Séparer les instances de matière noire interagissant avec elle-même des grondements de l’univers est une tâche délicate, mais désormais, un chercheur a développé un algorithme qui pourrait simplifier ce travail.
L'algorithme d'apprentissage profond (c'est vrai, il s'agit en réalité d'IA) est capable de distinguer les interactions entre la matière noire et les rétroactions générées par des sources cosmiques bruyantes, telles que les noyaux galactiques actifs avec des trous noirs supermassifs en leur cœur. Les recherches décrivant cette approche ont été publiées aujourd'hui dans Astronomie de la nature.
La matière noire est le terme générique qui désigne environ 27 % de l'univers, invisible à nos yeux. En d'autres termes, une grande partie de la matière de l'univers n'émet pas de lumière, ce qui la rend impossible à observer directement au moyen de télescopes. Cependant, la matière noire interagit avec son environnement de manière gravitationnelle, ce qui permet aux chercheurs d'observer ses effets à des échelles massives, comme dans les halos autour des galaxies et dans les anneaux d'Einstein.
Pour trouver ces signaux subtils de matière noire interagissant occasionnellement avec elle-même au milieu du brouhaha de l’univers, le chercheur – David Harvey, astronome à l’École polytechnique fédérale de Lausanne – a entraîné un réseau neuronal convolutionnel à partir d’images du projet BAHAMAS-SIDM. Le projet « modélise les amas de galaxies dans différents scénarios de rétroaction de matière noire et d’AGN », selon le communiqué de l’université. À mesure que le réseau neuronal était alimenté par des images de ces amas de galaxies, il a appris à distinguer les signaux associés aux interactions de la matière noire de ceux causés par les noyaux galactiques.

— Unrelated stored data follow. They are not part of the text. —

import Literature.AlgebraicGeometry.Morphisms.CechModuleRefinement
import Literature.AlgebraicGeometry.Modules.AffineLocalizing
import Literature.AlgebraicGeometry.Modules.LocalFrames
import Mathlib.AlgebraicGeometry.Morphisms.ClosedImmersion

/-!
# Affine-localizing modules: locality, `𝓗om(V, M)` for `V` finite locally free, direct images (EB1)

Support lemmas for stub EB1 (`stub_towerPresentation`) of line `chow-zariski-pushforward` of the crux
`FormalVectorBundlesAlgebraize` (route `PadicSemiregularLift` of `HodgeConjecture`). The Čech machinery
of the tree (`Morphisms/CechModuleShortExact`, `CechModuleExact`) consumes the affine-local property
`IsAffineLocalizing` (numerators and torsion on the principal opens of EVERY affine open, Hartshorne II
Lemma 5.3); we supply three producers:

* `isAffineLocalizing_of_local` — **the property is local**: it suffices to check numerators and torsion
  on the affine opens inside the members of an open cover (Hartshorne II Prop. 5.4: cover an affine `V`
  by finitely many small principal opens, extend on each, glue after killing the differences by a power
  of `r`);
* `isAffineLocalizing_sheafHom` — `𝓗om(V, M)` is affine-localizing for `V` finite locally free and `M`
  affine-localizing (on a trivialising affine, a morphism `V|_W → M|_W` is the tuple of the images of
  the basis sections, tree `homOfBasisValues`, `hom_ext_of_basisSection`);
* `isAffineLocalizing_pushforward` — `i_* F` is affine-localizing for `F` affine-localizing and `i`
  a closed immersion (`i⁻¹` of an affine is affine, `i⁻¹ D(r) = D(i♯ r)`).

Everything is proved; no definitions.
-/

noncomputable section

-- Summit.HodgeConjecture.HodgeConjecture.… repeats the summit name by the D-0017 layout (Sub = Summit).
set_option linter.dupNamespace false
-- `TopCat.Presheaf`/`TopCat.Sheaf` are not reducible (as in Mathlib's `AlgebraicGeometry/Modules`).
set_option backward.isDefEq.respectTransparency false

open CategoryTheory CategoryTheory.Limits AlgebraicGeometry TopologicalSpace Opposite
open Literature.AlgebraicGeometry.Motives Literature.AlgebraicGeometry.Modules
open Literature.AlgebraicGeometry.Morphisms

universe u

namespace Summit.HodgeConjecture.HodgeConjecture.Theorems.FormalVectorBundlesAlgebraize

variable {X : Scheme.{u}}

/-! ### Finite principal covers of an affine open subordinate to a family of neighbourhoods -/

/-- An affine open `V₀` is covered by finitely many of its principal opens `D(g_y)`, `y ∈ V₀`, with
`y ∈ D(g_y) ⊆ U_y` for prescribed neighbourhoods `U_y ∋ y`. -/
theorem exists_finite_basicOpen_cover {V₀ : X.Opens} (hV₀ : IsAffineOpen V₀) (U : X → X.Opens)
    (hU : ∀ x, x ∈ U x) :
    ∃ (g : V₀ → Γ(X, V₀)) (t : Finset V₀), (∀ y, X.basicOpen (g y) ≤ U y) ∧
      V₀ ≤ ⨆ y : t, X.basicOpen (g y.1) := by
  choose g hgU hyg using fun y : V₀ => hV₀.exists_basicOpen_le ⟨(y : X), hU y⟩ y.2
  obtain ⟨t, ht⟩ := hV₀.isCompact.elim_finite_subcover (fun y : V₀ => (X.basicOpen (g y) : Set X))
    (fun y => (X.basicOpen (g y)).isOpen) fun z hz => Set.mem_iUnion.mpr ⟨⟨z, hz⟩, hyg ⟨z, hz⟩⟩
  refine ⟨g, t, hgU, fun z hz => ?_⟩
  obtain ⟨y, hy⟩ := Set.mem_iUnion.mp (ht hz)
  obtain ⟨hyt, hzy⟩ := Set.mem_iUnion.mp hy
  exact Opens.mem_iSup.mpr ⟨⟨y, hyt⟩, hzy⟩

/-! ### Locality of `IsAffineLocalizing` -/

section Local

variable (M : X.Modules)

/-- The basic open of a restricted function: `D(r|_W) = W ∩ D(r)`. -/
theorem basicOpen_sectionsRes {A : Type u} [CommRing A] (f : X ⟶ Spec (.of A)) {V W : X.Opens}
    (h : W ≤ V) (r : Sections f V) : X.basicOpen (Sections.res f h r) = W ⊓ X.basicOpen r :=
  Scheme.basicOpen_res _ _ _
/-- The point mass δ_{y′} is supported in the block {y′} of blk = id with sup 1. [folklore] -/
theorem blockSupp_single (y' : g.Site) : BlockSupp (id : g.Site → g.Site) (Pi.single y' (1 : ℝ)) y' 1 :=
  ⟨zero_le_one, fun x (hx : x = y') => by subst hx; simp, fun x (hx : x ≠ y') => by simp [hx]⟩

/-- THE DICTIONARY: on 𝔅 itself (every site its own block, blk = id) the block-majorant statement of `…B6RandomWalk`,
*"|(Tλ)(x)| ≤ K(y, y′)|λ| for x ∈ B(y), supp λ ⊂ B(y′)"*, is exactly the entrywise matrix bound |mat T y y′| ≤ K(y, y′).
[cite: Balaban1984PropagatorsII, (2.51) p.232 + (2.85) p.238] -/
theorem hasMajorant_id_iff (T : Module.End ℝ (g.Site → ℝ)) (K : g.Site → g.Site → ℝ) :
    HasMajorant (id : g.Site → g.Site) T K ↔ ∀ y y', |mat T y y'| ≤ K y y' := by
  constructor
  · intro h y y'
    simpa [mat] using h y' (Pi.single y' 1) 1 (blockSupp_single y') y
  · intro h y' μ B hμ x
    have hμeq : μ = μ y' • (Pi.single y' (1 : ℝ) : g.Site → ℝ) := by
      funext z
      by_cases hz : z = y'
      · subst hz; simp
      · simp [hz, hμ.off z hz]
    rw [hμeq, map_smul, Pi.smul_apply, smul_eq_mul, abs_mul]
    calc |μ y'| * |T (Pi.single y' 1) x| ≤ B * K x y' :=
          mul_le_mul (hμ.bound y' rfl) (h x y') (abs_nonneg _) hμ.nonneg
      _ = K (id x) y' * B := by rw [mul_comm]; rfl

end Dictionary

« Les informations de lentille faible différencient principalement la matière noire auto-interagissante, tandis que les informations de rayons X démêlent différents modèles de rétroaction astrophysique », a écrit Harvey dans l'étude.
Le réseau neuronal le plus précis a été baptisé Inception. Dans des conditions idéales, Inception a atteint une précision de 80 % et a conservé cette performance lorsque du bruit d'observation a été ajouté au système. Le bruit d'observation est normal dans toutes les données de télescope, comme celles d'Euclid, le télescope spatial de l'ESA à 1,4 milliard de dollars, qui va photographier des milliards de galaxies dans le cadre de son étude de la matière noire et de l'énergie noire.
« Cette méthode représente un moyen d’analyser les données des futurs télescopes qui sont d’un ordre de grandeur plus précises et de plusieurs ordres plus rapides que les méthodes actuelles, nous permettant d’explorer les propriétés de la matière noire comme jamais auparavant », a ajouté Harvey dans l’article.
Même si nous sommes encore loin d’identifier les particules ou les phénomènes responsables de la matière noire, les approches de l’IA sur ce sujet pourraient accélérer les découvertes scientifiques sur la nature de cette matière inconnue. Grâce à des télescopes comme Euclid, les chercheurs disposent d’une quantité considérable de données à éplucher dans leur quête de réponses. Des algorithmes comme ceux qui sous-tendent Inception pourraient accélérer les recherches sur ces données.